Le pain par Maiolo, préparé avec des farines locales et selon méthodes anciennes, fait partie intégrante non seulement de la table, mais aussi de l'identité culturelle du pays. Un produit qui a su résister au temps et à la standardisation industrielle, en préservant les gestes, le savoir-faire et les rythmes de la boulangerie traditionnelle.
Ingrédients essentiels
La recette repose sur quelques éléments simples et authentiques :
- eau
- farine
- levain, obtenue à partir d'un morceau de la pâte précédente que l'on a laissé lever toute la nuit. A levage naturel qui décrit une méthode sobre, mais aussi une relation profonde avec l'art du pain, faite d'expérience et de petites « astuces » du métier.
Le Gentilrosso
Le pain de Maiolo est fabriqué exclusivement à partir de farine de « gentilrosso », une variété locale de blé tendre ancien, dont l'existence est attestée dès la première moitié du XXe siècle et qui est très répandue en Italie centrale. Ses principales caractéristiques sont les suivantes :
- épi de couleur jaune-rougeâtre,
- une taille imposante, pouvant atteindre environ 1,65 mètre,
- une grande résistance aux maladies, notamment à la rouille,
- sa robustesse et sa grande capacité d'adaptation.
Le « gentilrosso » est cultivé par une exploitation agricole locale, qui se charge également du stockage du blé. La mouture est ensuite effectuée dans un moulin à meules de pierre local, ce qui permet de préserver les qualités de la farine, qui est également à l'honneur lors de la traditionnelle Fête du Pain.
La procédure
Avant la fabrication proprement dite du pain, on procède à une phase préliminaire fondamental : la Le levain est mélangé avec de la farine et un peu d'eau tiède jusqu'à ce que la levée reprenne complètement.
On passe ensuite à à la pâte, en étalant la farine et en formant un puits au centre pour y verser le levain. Une fois le mélange homogène, la pâte est divisée en pâtons d'environ un kilogramme chacun, puis laissée à lever.
I Les pains sont ensuite enveloppés dans des torchons — traditionnellement tissus tissés à la main sur un métier à tisser — et recouverts de laine, puis se reposer pendant une durée variable : à partir de 90 minutes pendant les mois d'été jusqu'à à trois heures en hiver.
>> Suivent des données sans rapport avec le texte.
/-!
# `Ш²_S(K, M) × Ш¹_S(K, M^D) → ℤ/n` is PERFECT from a readout, for a FINITE set `S` of places
# (the `S`-version of the last step of the Poitou–Tate presentation road; Milne I Thm. 4.10 (a))

Theorems only (no definition, no named fact, no `sorry`, no instance, no notation).  Topic
`NumberTheory/GaloisCohomology`; namespace `Literature.NumberTheory.GaloisCohomology`.  Lane
«PT-Ш-S-TC» of cell `bsd-eis` (crux `GoodLatticeBDPValue`), brick D4c: the `S`-version of the tree's
`…MuRealShaDualAnnihilator.sha_tateDual_of_readout_real` (seat chl-p2 g5 / tp2-p3 g4, all places), for the
groups of `PoitouTateRestrictedRamification.lean`: `Hⁿ(G_S, M^{N_S}) = restrictedCohomology ρ S n`,
`Шⁿ_S(K, M) = shaRestricted ρ S n`, localisation `restrictedLocalization ρ S v n` at the places `v` of
`Σ = S ∪ Ω_∞`.

THE MATHEMATICS (Milne, *ADT* I Thm. 4.10 (a), proof p. 58, in the form the presentation road delivers
it).  Let `S` be FINITE and `Σ` the finite set of places "`S` and the infinite places" (`Sig` below).  By
definition `Ш¹_S(K, M^D) = {y ∈ H¹(G_S, M^D) : y_v = 0 for all v ∈ Σ}`, so a character
`φ : H¹(G_S, M^D) → ℤ/n` killing `Ш¹_S(K, M^D)` factors through the image of
`y ↦ (y_v)_{v ∈ Σ}` in the FINITE group `⊕_{v ∈ Σ} H¹(K_v, M^D)`, extends to all of it (`ℤ/n` is
self-injective), and is therefore a sum of LOCAL Tate pairings `y ↦ ∑_{v ∈ Σ} inv_v(t_v ∪ y_v)` for
some family `t_v ∈ H¹(K_v, M)` — by local Tate duality at the finite places of `S`
(`LocalInvariants.IsPerfect`) and an archimedean representability hypothesis at the infinite ones
(`harch`; vacuous for a totally complex `K`, where `H¹(K_w, ·) = 0`, and Milne I Thm. 2.13 (a) in
general) — §1 `exists_family_sum_localTatePairing_eq_of_shaRestricted`.  No «unramified outside a
finite `T`» device and no `SelmerComplement` are needed, unlike at `S =` all places.  Consequently
(§2 **`shaRestricted_tateDual_of_readout`**): a READOUT `e : Ш²_S(K, M) → Hom(H¹(G_S, M^D), ℤ/n)` that
is additive, injective and surjective MODULO `Σ`-LOCAL SUMS (the three displayed hypotheses, which the
road's degree-`2` obstruction map and (R3)/(R4) produce) restricts to a PERFECT pairing
`b : Ш²_S(K, M) × Ш¹_S(K, M^D) → ℤ/n`, `b c y = e c y`, and `Ш²_S(K, M)` is finite.  The identity
`b c y = e c y` is kept in the conclusion: the lane defines its pairing as ONE function of the module
(D5a) and reads perfectness off this theorem.

Universe: `K M : Type`, as the named facts `poitouTate_shaRestricted_tateDual(_natural)` (the lane's
consumers); the all-places template is universe-polymorphic.

HONEST FRAMING: a reduction with displayed hypotheses; no case of Poitou–Tate duality and nothing about
BSD is proved here.  AI formalisation, weaker than expert review; established only by the kernel check.

## References
* J. S. Milne, *Arithmetic Duality Theorems*, 2nd ed. (2006), I Thm. 4.10 (a) and its proof (p. 58),
  I Cor. 2.3, I Thm. 2.13 (a), I §0 Prop. 0.19. [MilneADT2006]
* D. Harari, *Galois Cohomology and Class Field Theory* (2020), Thm. 17.13 (b), §17.3. [Harari2020]
* T. Y. Lam, *Lectures on Modules and Rings* (1999), §3B Thm. 3.7, §15 (`ℤ/n` is self-injective). [Lam1999]
-/

noncomputable section

open Function NumberField IsDedekindDomain
open scoped NumberField

namespace Literature.NumberTheory.GaloisCohomology

open Literature.NumberTheory.GaloisRepresentations
open Literature.NumberTheory.GaloisRepresentations.DiscreteGaloisModule (TateDual tateDual
  restrictedCohomology restrictedLocalization shaRestricted localTatePairingZMod)

/-! ## §0 Characters of a subgroup of an `n`-torsion group extend -/

section Extend

/-- **Characters of a subgroup extend** (`ℤ/n` is self-injective; Baer's criterion): for an abelian
group `A` with `n • A = 0`, a subgroup `B ≤ A` and an additive `χ : B → ℤ/n`, there is an additive
`φ : A → ℤ/n` with `φ|_B = χ`.  (Literature-side copy of the tree's Summits-side
`exists_addMonoidHom_extend_of_nsmul_eq_zero`.) [cite: Lam1999, §15 and §3B Thm. 3.7] -/
theorem exists_addMonoidHom_extend_of_nsmul_eq_zero' {A : Type*} [AddCommGroup A] {n : ℕ} [NeZero n]
    (hA : ∀ a : A, n • a = 0) (B : AddSubgroup A) (χ : B →+ ZMod n) :
    ∃ φ : A →+ ZMod n, ∀ b : B, φ b = χ b := by
  have hB : ∀ b : B, n • b = 0 := fun b => Subtype.ext (by rw [AddSubgroup.coe_nsmul, hA, AddSubgroup.coe_zero])
  letI : Module (ZMod n) A := AddCommGroup.zmodModule hA
  letI : Module (ZMod n) B := AddCommGroup.zmodModule hB
  obtain ⟨g, hg⟩ := (Literature.AlgebraicTopology.SingularHomology.ZMod.baer_self n).extension_property
    (B.subtype.toZModLinearMap n) (fun x y h => Subtype.ext h) (χ.toZModLinearMap n)
  refine ⟨g.toAddMonoidHom, fun b => ?_⟩
  have := LinearMap.congr_fun hg b
  simpa using this

end Extend

/-! ## §1 The annihilator of `Ш¹_S(K, M^D)` is the group of `Σ`-local sums (finite `S`) -/

section Annihilator

variable {K : Type} [Field K] [NumberField K] {M : Type} [AddCommGroup M] [TopologicalSpace M]
  [DiscreteTopology M] [Finite M] {n : ℕ} [NeZero n]

/-- **A character of `H¹(G_S, M^D)` killing `Ш¹_S(K, M^D)` is a sum of local Tate pairings over
`Σ = S ∪ Ω_∞`**, for `S` finite (`Sig` a finite set of places consisting of all the infinite places and
the finite places of `S`): `φ(y) = ∑_{v ∈ Σ} inv_v(t_v ∪ y_v)` for one family `t_v ∈ H¹(K_v, M)`.
Ingredients: `Ш¹_S = ker (y ↦ (y_v)_{v ∈ Σ})`, character extension in the finite `n`-torsion group
`⊕_{v ∈ Σ} H¹(K_v, M^D)`, local Tate duality at the finite `v ∈ S` (`IsPerfect`: the adjoint
`x ↦ inv_v(x ∪ ·)` is onto) and the archimedean representability hypothesis `harch`.
[cite: MilneADT2006, I Thm. 4.10 (a) (proof, p. 58) and I Cor. 2.3] -/
theorem exists_family_sum_localTatePairing_eq_of_shaRestricted (ρ : DiscreteGaloisModule K M)
    (hM : ∀ m : M, n • m = 0) (S : Set (HeightOneSpectrum (𝓞 K))) (Sig : Finset (Place K))
    (hSig₁ : ∀ w : InfinitePlace K, (Sum.inl w : Place K) ∈ Sig)
    (hSig₂ : ∀ v : HeightOneSpectrum (𝓞 K), (Sum.inr v : Place K) ∈ Sig ↔ v ∈ S)
    {inv : LocalInvariants K n} (hperf : inv.IsPerfect)
    (harch : ∀ (w : InfinitePlace K) (Φ : galoisCohomology ((ρ.tateDual n).toLocal (Sum.inl w)) 1 →+ ZMod n),
      ∃ t : galoisCohomology (ρ.toLocal (Sum.inl w)) 1,
        ∀ x, Φ x = localTatePairingZMod ρ n (Sum.inl w) (inv (Sum.inl w)) t x)
    (φ : restrictedCohomology (ρ.tateDual n) S 1 →+ ZMod n)
    (hφ : ∀ y ∈ shaRestricted (ρ.tateDual n) S 1, φ y = 0) :
    ∃ t : Π v : Place K, galoisCohomology (ρ.toLocal v) 1,
      ∀ y : restrictedCohomology (ρ.tateDual n) S 1,
        φ y = ∑ v ∈ Sig, localTatePairingZMod ρ n v (inv v) (t v)
          (restrictedLocalization (ρ.tateDual n) S v 1 y) := by
  classical
  -- the `Σ`-localisation `L : H¹(G_S, M^D) → ⊕_{v ∈ Σ} H¹(K_v, M^D)`
  let P : Type := ∀ v : ↥Sig, galoisCohomology ((ρ.tateDual n).toLocal v.1) 1
  let L : restrictedCohomology (ρ.tateDual n) S 1 →+ P :=
    AddMonoidHom.pi fun v => restrictedLocalization (ρ.tateDual n) S v.1 1
  have hL : ∀ y v, L y v = restrictedLocalization (ρ.tateDual n) S v.1 1 y := fun _ _ => rfl
  -- its kernel is `Ш¹_S(K, M^D)`, on which `φ` vanishes
  have hker : ∀ y, L y = 0 → φ y = 0 := by
    intro y hy
    refine hφ y ((DiscreteGaloisModule.mem_shaRestricted_iff _ _ _ _).2 ⟨fun w => ?_, fun v hv => ?_⟩)
    · have := congr_fun hy ⟨Sum.inl w, hSig₁ w⟩
      rwa [hL] at this
    · have := congr_fun hy ⟨Sum.inr v, (hSig₂ v).2 hv⟩
      rwa [hL] at this
  -- `φ` factors through the range of `L`
  let ψ : restrictedCohomology (ρ.tateDual n) S 1 ⧸ L.ker →+ ZMod n :=
    QuotientAddGroup.lift L.ker φ fun y hy => hker y hy
  let χ : L.range →+ ZMod n := ψ.comp (QuotientAddGroup.quotientKerEquivRange L).symm.toAddMonoidHom
  have hχ : ∀ y, χ ⟨L y, ⟨y, rfl⟩⟩ = φ y := by
    intro y
    change ψ ((QuotientAddGroup.quotientKerEquivRange L).symm ⟨L y, ⟨y, rfl⟩⟩) = φ y
    have h : (QuotientAddGroup.quotientKerEquivRange L).symm ⟨L y, ⟨y, rfl⟩⟩ = (y : _ ⧸ L.ker) := by
      apply (QuotientAddGroup.quotientKerEquivRange L).injective
      rw [AddEquiv.apply_symm_apply]
      rfl
    rw [h]
    rfl
  -- `P` is `n`-torsion; extend `χ` to all of `P`
  have hP : ∀ x : P, n • x = 0 := fun x => funext fun v => by
    rw [Pi.smul_apply, Pi.zero_apply]
    exact galoisCohomology.nsmul_eq_zero_of_forall _
      (fun f => DiscreteGaloisModule.TateDual.nsmul_eq_zero f) _
  obtain ⟨Φ, hΦ⟩ := exists_addMonoidHom_extend_of_nsmul_eq_zero' hP L.range χ
  have hΦL : ∀ y, Φ (L y) = φ y := fun y => by rw [← hχ y, ← hΦ ⟨L y, ⟨y, rfl⟩⟩]
  -- represent each component `Φ ∘ ι_v` by a local class `t_v`
  have hrep : ∀ v : ↥Sig, ∃ t : galoisCohomology (ρ.toLocal v.1) 1,
      ∀ x, Φ (Pi.single v x) = localTatePairingZMod ρ n v.1 (inv v.1) t x := by
    rintro ⟨v, hv⟩
    rcases v with w | v
    · obtain ⟨t, ht⟩ := harch w (Φ.comp (AddMonoidHom.single (fun u : ↥Sig =>
        galoisCohomology ((ρ.tateDual n).toLocal u.1) 1) ⟨Sum.inl w, hv⟩))
      exact ⟨t, fun x => ht x⟩
    · obtain ⟨t, ht⟩ := ((hperf v).2 ρ hM).1.2 (Φ.comp (AddMonoidHom.single (fun u : ↥Sig =>
        galoisCohomology ((ρ.tateDual n).toLocal u.1) 1) ⟨Sum.inr v, hv⟩))
      exact ⟨t, fun x => (DFunLike.congr_fun ht x).symm⟩
  choose tt htt using hrep
  refine ⟨fun v => if h : v ∈ Sig then tt ⟨v, h⟩ else 0, fun y => ?_⟩
  -- `φ y = Φ (L y) = ∑_v Φ (ι_v (y_v)) = ∑_v inv_v (t_v ∪ y_v)`
  rw [← hΦL, ← Finset.univ_sum_single (L y), map_sum, ← Finset.sum_coe_sort Sig]
  refine Finset.sum_congr rfl fun v _ => ?_
  rw [htt, hL]
  simp only [dif_pos v.2]

end Annihilator

/-! ## §2 The perfect pairing `Ш²_S(K, M) × Ш¹_S(K, M^D) → ℤ/n` from a readout -/

section Perfect

variable {K : Type} [Field K] [NumberField K] {M : Type} [AddCommGroup M] [TopologicalSpace M]
  [DiscreteTopology M] [Finite M] {n : ℕ} [NeZero n]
Pendant ce temps, on allume le four, généralement alimenté par des fagots de genêt et des sarments de vigne. Au bout d’environ une heure, lorsque le pain a terminé sa fermentation, on procède à la cuisson, non sans avoir préalablement pratiqué une petite incision en forme de croix sur chaque miche : un geste symbolique mais aussi fonctionnel pour la cuisson.
La température du four est vérifiée selon une coutume ancienne: un on frotte un bâton en bois sur les parois de l'ouverture du four ; Si cela produit des étincelles, c'est que la température est bonne.
Pendant la cuisson, le pain est contrôlé régulièrement : Au bout d'environ 40 minutes, il est déplacé, puis sorti du four au bout d'environ 70 minutes au total. Une astuce traditionnelle consiste à ajouter un petit brin d'herbe dans le four, ce qui permet d'atténuer un éventuel excès de chaleur.
Une fois extraits, les filons sont laissés se reposer debout, appuyés d'un côté, afin de faciliter son séchage final.